■ **HOW TO COMPLETE THIS TASK**: Restate word for word the lines of the records below, starting at the line that contains "rw [htoL2, hΔs, covLaplace_one_pullback]" and ending at the line that contains "-- unfold R(1) to the star projection", with both of those lines included and nothing else.

Collected data:
┄┄┄┄┄┄┄┄┄┄

import Literature.MathematicalPhysics.QuantumFieldTheory.Balaban1983to89.B9Eq315FlatDictionary
import Literature.MathematicalPhysics.QuantumFieldTheory.Balaban1983to89.B9Eq319QprimeLipschitz
import Literature.MathematicalPhysics.QuantumFieldTheory.Balaban1983to89.B5Value126

/-!
# `Balaban1983to89.B9Eq321FlatProjectionDictionary` — T. Bałaban, *Propagators for lattice gauge theories in a background field*, Commun. Math. Phys.
# **99** (1985) 389–434 [Balaban1985BackgroundPropagators] (3.21) p. 394 *«R = R(U) is an orthogonal projection in the Hilbert space L²(Ω₀, g) onto the
# subspace ℛ = Δ^η_U N(Q′), N(Q′) = {λ : Q′λ = 0}»* at `U = 1`, against [Balaban1984PropagatorsI] (1.26)/(1.28) p. 22 *«I − Δ⁻¹Q′*_k(Q′_kΔ⁻²Q′*_k)⁻¹Q′_kΔ⁻¹
# is a projection»*: ON MEAN-ZERO GAUGE PARAMETERS THE pub-balaban NE9 CHAIN'S FLAT `R(1) = projR Δ^η_1 Q′(1)` IS b05's `1 − PcT` UNDER THE SITE DICTIONARY

statement-level skeleton of published theorems with citation tags; proofs where landed; nothing here is a claim about the Yang–Mills mass gap

PDF held: `paper:balaban1985-cmp99-background-propagators` pp. 393–395 (p0006/p0007 opened by this seat 2026-08-22); [Balaban1984PropagatorsI] p. 22 via the
tree's `B5Value126` docstrings.

WHY THIS FILE (cell context).  Item (B2) of the NE9 leaf-03 OFFER O-ne9leaf03-g58-1 (the flat coercivity `γ₀` of the chain by a carrier bridge to b05's
uniform [B5] (1.90) `B5DeltaA169.smul_LapOne_le_DeltaA`): after the site/averaging/derivative dictionary `B9Eq315FlatDictionary` (B1), the one letter of the flat
principal operator `D*D + D R(1) D* + aQ(1)†Q(1)` that is not a plain formula is the orthogonal projection `R(1)`.  b05's `Δ_a` carries `1 − PcT` (the
explicit (1.26)); the chain carries `projR` (Mathlib's `starProjection` onto `Δ^η_1 N(Q′(1))`).  The two AGREE on mean-zero site functions — the only inputs
`R` ever receives inside `D R D*` (a lattice divergence has mean zero) —; on constants they differ (`PcT 𝟙 = 0`, `projR 𝟙 = 0`), which is why the
statement is on `𝟙^⊥`.

WHAT IS PROVED (sorry-free; no inequality of the papers; 0 `def`).  Scalar (`ℂ`-valued) gauge parameters, `φ = LinearEquiv.refl ℂ ℂ`.
* §1 transport along the cast `x ↦ (x_i mod P_i)_i`: `sum_torCast` (sums; the block sum ↔ box sum identity and the chart point's block are
  the tree's `B5Eq155FlatAveragingCommute.sum_blockOf_eq_sum_boxVec` ∕ `perSite_cornerSite_add_boxVec_mem`), **`QprimeW_one_pullback`** (`Q′(1)` of a pulled-back function is `QsOp` of it), **`covLaplace_one_pullback`** (`Δ^η_1` of a
  pulled-back function is `LapS (fine L m) η⁻¹` of it), `inner_pullback` (the weighted inner product (3.11) of two pull-backs is `c₀` times b05's
  `star u ⬝ᵥ v`).
* §2 **`RofU_one_pullback_eq_one_sub_PcT`**: for every `g : Tor (fine L m) → ℂ` with `Σ g = 0`,
  `R(1)(g ∘ cast) = ((1 − PcT L m η⁻¹) *ᵥ g) ∘ cast` in `SiteL2K ℂ d (L·m) c₀ ℂ` — by Mathlib's characterisation of the orthogonal projection
  (`Submodule.eq_starProjection_of_mem_of_inner_eq_zero`): `(1 − PcT)g = Δλ₀` with `Q′λ₀ = 0` (`B5Value126.LapS_lambda0`, `QsOp_lambda0`) and
  `PcT g = Δ⁻¹Q′*ω₀ ⊥ Δ N(Q′)` (`LapSinv` Hermitian, `LapSinv_LapS_of_orth`, `Q′λ = 0`).
MODEL / DECLARED READINGS.  (M1) one averaging step, flat background, scalar fields, constant weight `c₀`; (M2) none displayed; (M3) NOT HERE: the
sandwiched operator `D R D*` as a whole, the curl part, the `W`-valued Parseval reduction, the transfer of (1.90).
HONEST SCOPE.  [folklore] identification of two typed orthogonal projections with the same printed meaning; NOT [B9] Thm 3.11, NOT (1.90); NOT summit
progress (cell pub-balaban: NE9 NOT PRINTED / NOT PROVED; «NE9 ⇐ the named binders»; spine PROVED 0/9; HONEST DEPENDENCY: continuum YM on T⁴ ⇐ BetaPertH ∧
nine spine estimates (0/9 proved); BetaPertH ⇐ (D1) ∧ (D4) ∧ CAP+tail; G-an2-4 gates asym, D1 and NE2/3/4).  Unit `b2b-balaban-t4-ne9-formalise-leaf-03`
(gen 58); NEW file; modifies nothing.  Net new unproved facts: 0.
-/

noncomputable section

open scoped BigOperators InnerProductSpace ComplexConjugate Matrix

namespace Literature.MathematicalPhysics.QuantumFieldTheory.Balaban1983to89.B9Eq321FlatProjectionDictionary

open B4Sect5Torus (TSite)
open B9SectCLatticeCarrier (Bond)
open B7Prop1Explicit (boxVec)
open B9Eq319QprimeTorus (fineP)
open B9Eq311L2Pairing (WL2)
open B11Eq103H1Complex (SiteL2K covDerivL2K covDivL2K covLaplaceSiteK equiv_covDerivL2K equiv_covDivL2K)
open B9Eq310HessianOperator (adTransportW)
open B9Eq326OperatorAssembly (QprimeW RofU)
open B9Eq315QTorus (perSite cornerSite)
open B9Eq315QFlatNorm (chart_injective cornerSite_add_boxVec_apply cornerSite_add_boxVec_lt)
open B9Eq315FlatDictionary (torCast_bijective torCast_blockPoint QsOp_mulVec_eq_blockMean LapS_mulVec_eq_covLaplace_flat)
open B5Eq172FlatCoercivity (card_blockOf)
open B5Eq172HodgePositivity (adTransportW_one adTransportW_inv_one)
open B5Prop11Plancherel (Tor fine)
open B5Block118 (QsOp bpt)
open B5Action121 (LapS)

variable {d : ℕ} (L : ℕ) [NeZero L] (m : Fin d → ℕ) [∀ i, NeZero (m i)] [∀ i, NeZero (fineP L m i)]

/-! ## §1 Transport along the cast -/

section Transport

omit [NeZero L] [∀ i, NeZero (m i)] in
/-- A sum over b05's torus `Tor P` ((1.18)'s `T_η` as `Π_i ZMod (P i)`) is the sum over the chain's lattice `TSite d P` ((3.1)'s torus as
`Π_i Fin (P i)`) of the pull-back — the cast is a bijection (`B9Eq315FlatDictionary.torCast_bijective`). [folklore]
[cite: Balaban1984PropagatorsI, (1.18) p.20; Balaban1985BackgroundPropagators, (3.1) p.390] -/
theorem sum_torCast {β : Type*} [AddCommMonoid β] (P : Fin d → ℕ) [∀ i, NeZero (P i)] (g : Tor P → β) :
    ∑ x : TSite d P, g (fun i => ((x i : ℕ) : ZMod (P i))) = ∑ z, g z :=
  Fintype.sum_bijective _ (torCast_bijective P) _ _ fun _ => rfl

-- (the chart-point membership `(L·y + r) mod L·m ∈ B(y)` is the tree's `B5Eq155FlatAveragingCommute.perSite_cornerSite_add_boxVec_mem` —
-- used below by name; a local copy was refused by the gate's `dedup.landed`, p318961)

-- (the block-sum/box-sum identity is the tree's `B5Eq155FlatAveragingCommute.sum_blockOf_eq_sum_boxVec` — used below by name)

/-! ### The flat letters on pulled-back scalar gauge parameters -/

variable {c₀ : ℝ} [Fact (0 < c₀)]

omit [Fact (0 < c₀)] in
/-- **`Q′(1)` OF A PULLED-BACK GAUGE PARAMETER IS `QsOp` OF IT**: `(Q′(1)(g ∘ cast))(y) = (QsOp L m *ᵥ g)(y mod m)` — the plain block mean (3.19) at `V = 1`
(`B9Eq319QprimeLipschitz.QprimeW_one_apply`) is (1.20) (`B9Eq315FlatDictionary.QsOp_mulVec_eq_blockMean`) by the block/box sum identity.
[cite: Balaban1985BackgroundPropagators, (3.19) p.393; Balaban1984PropagatorsI, (1.20) p.20] -/
theorem QprimeW_one_pullback (g : Tor (fine L m) → ℂ) (y : TSite d m) :
    QprimeW L m (LinearEquiv.refl ℂ ℂ) (fun _ : Bond d (fineP L m) => (1 : ℂˣ)) (c₀ := c₀)
        ((WL2.linearEquiv ℂ ℂ (fun _ : TSite d (fineP L m) => c₀)).symm (fun x => g (fun i => ((x i : ℕ) : ZMod (fineP L m i))))) y =
      (QsOp L m).mulVec g (fun i => ((y i : ℕ) : ZMod (m i))) := by
  rw [B9Eq319QprimeLipschitz.QprimeW_one_apply, QsOp_mulVec_eq_blockMean, ← Finset.smul_sum,
    B5Eq155FlatAveragingCommute.sum_blockOf_eq_sum_boxVec,
    Complex.real_smul]
  congr 1
  push_cast
  rw [one_div]

omit [NeZero L] [∀ i, NeZero (m i)] in
/-- **`Δ^η_1` OF A PULLED-BACK GAUGE PARAMETER IS `LapS (fine L m) η⁻¹` OF IT** (pointwise, through the identification of the `L²` carrier with the
functions). [cite: Balaban1985BackgroundPropagators, (3.23) p.394; Balaban1984PropagatorsI, (1.21) p.21] -/
theorem covLaplace_one_pullback (η : ℝ) (g : Tor (fine L m) → ℂ) (x : TSite d (fineP L m)) :
    WL2.equiv ℂ (fun _ : TSite d (fineP L m) => c₀) ℂ
        (covLaplaceSiteK ((η : ℂ))⁻¹ (adTransportW (LinearEquiv.refl ℂ ℂ) (fun _ : Bond d (fineP L m) => (1 : ℂˣ)))
          (adTransportW (LinearEquiv.refl ℂ ℂ) fun _ : Bond d (fineP L m) => (1 : ℂˣ)⁻¹)
          ((WL2.linearEquiv ℂ ℂ (fun _ : TSite d (fineP L m) => c₀)).symm (fun x => g (fun i => ((x i : ℕ) : ZMod (fineP L m i)))))) x =
      (LapS (fine L m) ((η : ℂ))⁻¹).mulVec g (fun i => ((x i : ℕ) : ZMod (fineP L m i))) := by
  have hR : (adTransportW (LinearEquiv.refl ℂ ℂ) (fun _ : Bond d (fineP L m) => (1 : ℂˣ))) = fun _ => LinearMap.id :=
    funext fun b => adTransportW_one _ b
  have hS : (adTransportW (LinearEquiv.refl ℂ ℂ) fun _ : Bond d (fineP L m) => (1 : ℂˣ)⁻¹) = fun _ => LinearMap.id :=
    funext fun b => adTransportW_inv_one _ b
  unfold covLaplaceSiteK
  rw [LinearMap.comp_apply, equiv_covDivL2K, equiv_covDerivL2K, hR, hS,
    LapS_mulVec_eq_covLaplace_flat (fineP L m) _ (B5Eq172HodgePositivity.conj_inv_ofReal η)]
  rfl

omit [NeZero L] [∀ i, NeZero (m i)] in
/-- **THE WEIGHTED INNER PRODUCT (3.11) OF TWO PULLED-BACK SCALAR FUNCTIONS IS `c₀·(star u ⬝ᵥ v)`** on b05's torus. [folklore]
[cite: Balaban1985BackgroundPropagators, (3.11) p.392] -/
theorem inner_pullback (u v : Tor (fine L m) → ℂ) :
    ⟪(WL2.linearEquiv ℂ ℂ (fun _ : TSite d (fineP L m) => c₀)).symm (fun x => u (fun i => ((x i : ℕ) : ZMod (fineP L m i)))),
      (WL2.linearEquiv ℂ ℂ (fun _ : TSite d (fineP L m) => c₀)).symm (fun x => v (fun i => ((x i : ℕ) : ZMod (fineP L m i))))⟫_ℂ =
      (c₀ : ℂ) * (star u ⬝ᵥ v) := by
  rw [WL2.inner_def, ← Finset.mul_sum, dotProduct, ← sum_torCast (fineP L m) (fun z => star u z * v z)]
  congr 1
  refine Finset.sum_congr rfl fun x _ => ?_
  rw [WL2.linearEquiv_symm_apply, WL2.linearEquiv_symm_apply, Equiv.apply_symm_apply, Equiv.apply_symm_apply, Pi.star_apply,
    RCLike.star_def, RCLike.inner_apply, mul_comm]

end Transport

/-! ## §2 `R(1) = 1 − PcT` on mean-zero gauge parameters -/

section Projection

variable {c₀ : ℝ} [Fact (0 < c₀)] {η : ℝ} (hη : η ≠ 0)

include hη in
/-- **THE CHAIN's FLAT `R(1)` IS b05's `1 − PcT` ON MEAN-ZERO GAUGE PARAMETERS**: for `g : Tor (fine L m) → ℂ` with `Σ g = 0`,
`R(1)(g ∘ cast) = ((1 − PcT L m η⁻¹) *ᵥ g) ∘ cast` in the `L²` space of scalar gauge parameters — (3.21)'s orthogonal projection onto `Δ^η_1 N(Q′(1))`
(`B9Eq326OperatorAssembly.RofU … 1` = `projR`, Mathlib's `starProjection`) against (1.26)/(1.28)'s explicit projection: `(1 − PcT)g = Δλ₀`, `Q′λ₀ = 0`
(`B5Value126.LapS_lambda0`, `QsOp_lambda0`) puts it in the subspace, and `PcT g = Δ⁻¹Q′*ω₀ ⊥ Δ N(Q′)` (`LapSinv` Hermitian, `Δ⁻¹Δλ = λ` on `1^⊥`, `Q′λ = 0`)
gives the orthogonality. [cite: Balaban1985BackgroundPropagators, (3.21)–(3.23) p.394; Balaban1984PropagatorsI, (1.26)–(1.28) p.22, p.25] -/
theorem RofU_one_pullback_eq_one_sub_PcT (g : Tor (fine L m) → ℂ) (hg : ∑ z, g z = 0) :
    RofU L m (LinearEquiv.refl ℂ ℂ) η (fun _ : Bond d (fineP L m) => (1 : ℂˣ)) (c₀ := c₀)
        ((WL2.linearEquiv ℂ ℂ (fun _ : TSite d (fineP L m) => c₀)).symm (fun x => g (fun i => ((x i : ℕ) : ZMod (fineP L m i))))) =
      (WL2.linearEquiv ℂ ℂ (fun _ : TSite d (fineP L m) => c₀)).symm
        (fun x => ((1 - B5Value126.PcT L m ((η : ℂ))⁻¹).mulVec g) (fun i => ((x i : ℕ) : ZMod (fineP L m i)))) := by
  -- names
  set P := fineP L m with hPdef
  set c : ℂ := ((η : ℂ))⁻¹ with hcdef
  have hc : c ≠ 0 := inv_ne_zero (Complex.ofReal_ne_zero.2 hη)
  set toL2 := (WL2.linearEquiv ℂ ℂ (fun _ : TSite d (fineP L m) => c₀) :
      SiteL2K ℂ d (fineP L m) c₀ ℂ ≃ₗ[ℂ] (TSite d (fineP L m) → ℂ)).symm with htoL2
  set Δs := covLaplaceSiteK (c₀ := c₀) c (adTransportW (LinearEquiv.refl ℂ ℂ) (fun _ : Bond d (fineP L m) => (1 : ℂˣ)))
    (adTransportW (LinearEquiv.refl ℂ ℂ) fun _ : Bond d (fineP L m) => (1 : ℂˣ)⁻¹) with hΔs
  set Q' := QprimeW L m (LinearEquiv.refl ℂ ℂ) (fun _ : Bond d (fineP L m) => (1 : ℂˣ)) (c₀ := c₀) with hQ'
  set K : Submodule ℂ (SiteL2K ℂ d (fineP L m) c₀ ℂ) := (LinearMap.ker Q').map Δs with hK
  haveI : CompleteSpace K := FiniteDimensional.complete ℂ _
  -- pull-back helpers
  have pull_Δ : ∀ f : Tor (fine L m) → ℂ, Δs (toL2 fun x => f (fun i => ((x i : ℕ) : ZMod (P i)))) =
      toL2 (fun x => ((LapS (fine L m) c).mulVec f) (fun i => ((x i : ℕ) : ZMod (P i)))) := fun f => by
    apply (WL2.equiv ℂ (fun _ : TSite d (fineP L m) => c₀) ℂ).injective
    funext x
    rw [htoL2, hΔs, covLaplace_one_pullback]
    rfl
  have pull_Q : ∀ f : Tor (fine L m) → ℂ, Q' (toL2 fun x => f (fun i => ((x i : ℕ) : ZMod (P i)))) = 0 ↔ (QsOp L m).mulVec f = 0 := fun f => by
    constructor
    · intro h
      funext z
      obtain ⟨y, rfl⟩ := (torCast_bijective m).2 z
      have hy := congr_fun h y
      rw [hQ', htoL2, QprimeW_one_pullback] at hy
      exact hy
    · intro h
      funext y
      rw [hQ', htoL2, QprimeW_one_pullback, h]
      rfl
  -- the b05 facts
  have h1P : (1 - B5Value126.PcT L m c).mulVec g = (LapS (fine L m) c).mulVec (B5Value126.lambda0 L m c g) := by
    rw [Matrix.sub_mulVec, Matrix.one_mulVec, B5Value126.LapS_lambda0 L m c hc g hg, B5Value126.PcT_mulVec]
    rfl
  have hQl0 : (QsOp L m).mulVec (B5Value126.lambda0 L m c g) = 0 := B5Value126.QsOp_lambda0 L m c hc g
  -- unfold R(1) to the star projection
  show B11Eq103H1Complex.projR Δs Q' _ = _
  unfold B11Eq103H1Complex.projR
  rw [ContinuousLinearMap.coe_coe]
  refine Submodule.eq_starProjection_of_mem_of_inner_eq_zero ?_ ?_
  · -- membership: `(1 − PcT)g = Δλ₀`, `Q′λ₀ = 0`
    refine Submodule.mem_map.2 ⟨toL2 fun x => B5Value126.lambda0 L m c g (fun i => ((x i : ℕ) : ZMod (P i))), ?_, ?_⟩
    · exact LinearMap.mem_ker.2 ((pull_Q _).2 hQl0)
    · rw [pull_Δ, ← h1P]
  · -- orthogonality: `⟨PcT g, Δλ⟩ = 0` for `Q′λ = 0`
    intro w hw
    obtain ⟨l, hl, rfl⟩ := Submodule.mem_map.1 hw
    -- write `l` as a pull-back
    set e := Equiv.ofBijective _ (torCast_bijective (fineP L m)) with he
    set lam : Tor (fine L m) → ℂ := fun z => WL2.equiv ℂ (fun _ : TSite d (fineP L m) => c₀) ℂ l (e.symm z) with hlam
    have hl_eq : l = toL2 (fun x => lam (fun i => ((x i : ℕ) : ZMod (P i)))) := by
      apply (WL2.equiv ℂ (fun _ : TSite d (fineP L m) => c₀) ℂ).injective
      funext x
      rw [htoL2, WL2.linearEquiv_symm_apply, Equiv.apply_symm_apply, hlam]
      show _ = WL2.equiv ℂ (fun _ => c₀) ℂ l (e.symm (e x))
      rw [Equiv.symm_apply_apply]
    have hQlam : (QsOp L m).mulVec lam = 0 := (pull_Q lam).1 (by rw [← hl_eq]; exact LinearMap.mem_ker.1 hl)
    have hsumlam : ∑ z, lam z = 0 := by
      have h := B5Blocks16.sum_QsOp L m lam
      rw [hQlam] at h
      simp only [Pi.zero_apply, Finset.sum_const_zero] at h
      have hn : (1 / (L : ℂ) ^ d) ≠ 0 := by
        have : (L : ℂ) ≠ 0 := by exact_mod_cast NeZero.ne L
        exact one_div_ne_zero (pow_ne_zero _ this)
      exact (mul_eq_zero.1 h.symm).resolve_left hn
    -- `u − v = PcT g` pulled back
    have huv : toL2 (fun x => g (fun i => ((x i : ℕ) : ZMod (P i)))) -
        toL2 (fun x => ((1 - B5Value126.PcT L m c).mulVec g) (fun i => ((x i : ℕ) : ZMod (P i)))) =
        toL2 (fun x => ((B5Value126.PcT L m c).mulVec g) (fun i => ((x i : ℕ) : ZMod (P i)))) := by
      rw [← map_sub]
      congr 1
      funext x
      simp only [Pi.sub_apply, Matrix.sub_mulVec, Matrix.one_mulVec, sub_sub_cancel]
    rw [huv, hl_eq, pull_Δ, htoL2, inner_pullback]
    -- b05: `star (PcT g) ⬝ᵥ (LapS λ) = 0`
    have hb : star ((B5Value126.PcT L m c).mulVec g) ⬝ᵥ ((LapS (fine L m) c).mulVec lam) = 0 := by
      rw [B5Value126.PcT_mulVec, Matrix.star_mulVec, B5LaplaceInverse.LapSinv_conjTranspose, ← Matrix.dotProduct_mulVec,
        B5LaplaceInverse.LapSinv_LapS_of_orth _ hc lam hsumlam, Matrix.star_mulVec, Matrix.conjTranspose_conjTranspose,
        ← Matrix.dotProduct_mulVec, hQlam, dotProduct_zero]
    rw [hb, mul_zero]

end Projection

end Literature.MathematicalPhysics.QuantumFieldTheory.Balaban1983to89.B9Eq321FlatProjectionDictionary

end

┄┄┄┄┄┄┄┄┄┄

■ **EXPECTED ANSWER**:
    rw [htoL2, hΔs, covLaplace_one_pullback]
    rfl
  have pull_Q : ∀ f : Tor (fine L m) → ℂ, Q' (toL2 fun x => f (fun i => ((x i : ℕ) : ZMod (P i)))) = 0 ↔ (QsOp L m).mulVec f = 0 := fun f => by
    constructor
    · intro h
      funext z
      obtain ⟨y, rfl⟩ := (torCast_bijective m).2 z
      have hy := congr_fun h y
      rw [hQ', htoL2, QprimeW_one_pullback] at hy
      exact hy
    · intro h
      funext y
      rw [hQ', htoL2, QprimeW_one_pullback, h]
      rfl
  -- the b05 facts
  have h1P : (1 - B5Value126.PcT L m c).mulVec g = (LapS (fine L m) c).mulVec (B5Value126.lambda0 L m c g) := by
    rw [Matrix.sub_mulVec, Matrix.one_mulVec, B5Value126.LapS_lambda0 L m c hc g hg, B5Value126.PcT_mulVec]
    rfl
  have hQl0 : (QsOp L m).mulVec (B5Value126.lambda0 L m c g) = 0 := B5Value126.QsOp_lambda0 L m c hc g
  -- unfold R(1) to the star projection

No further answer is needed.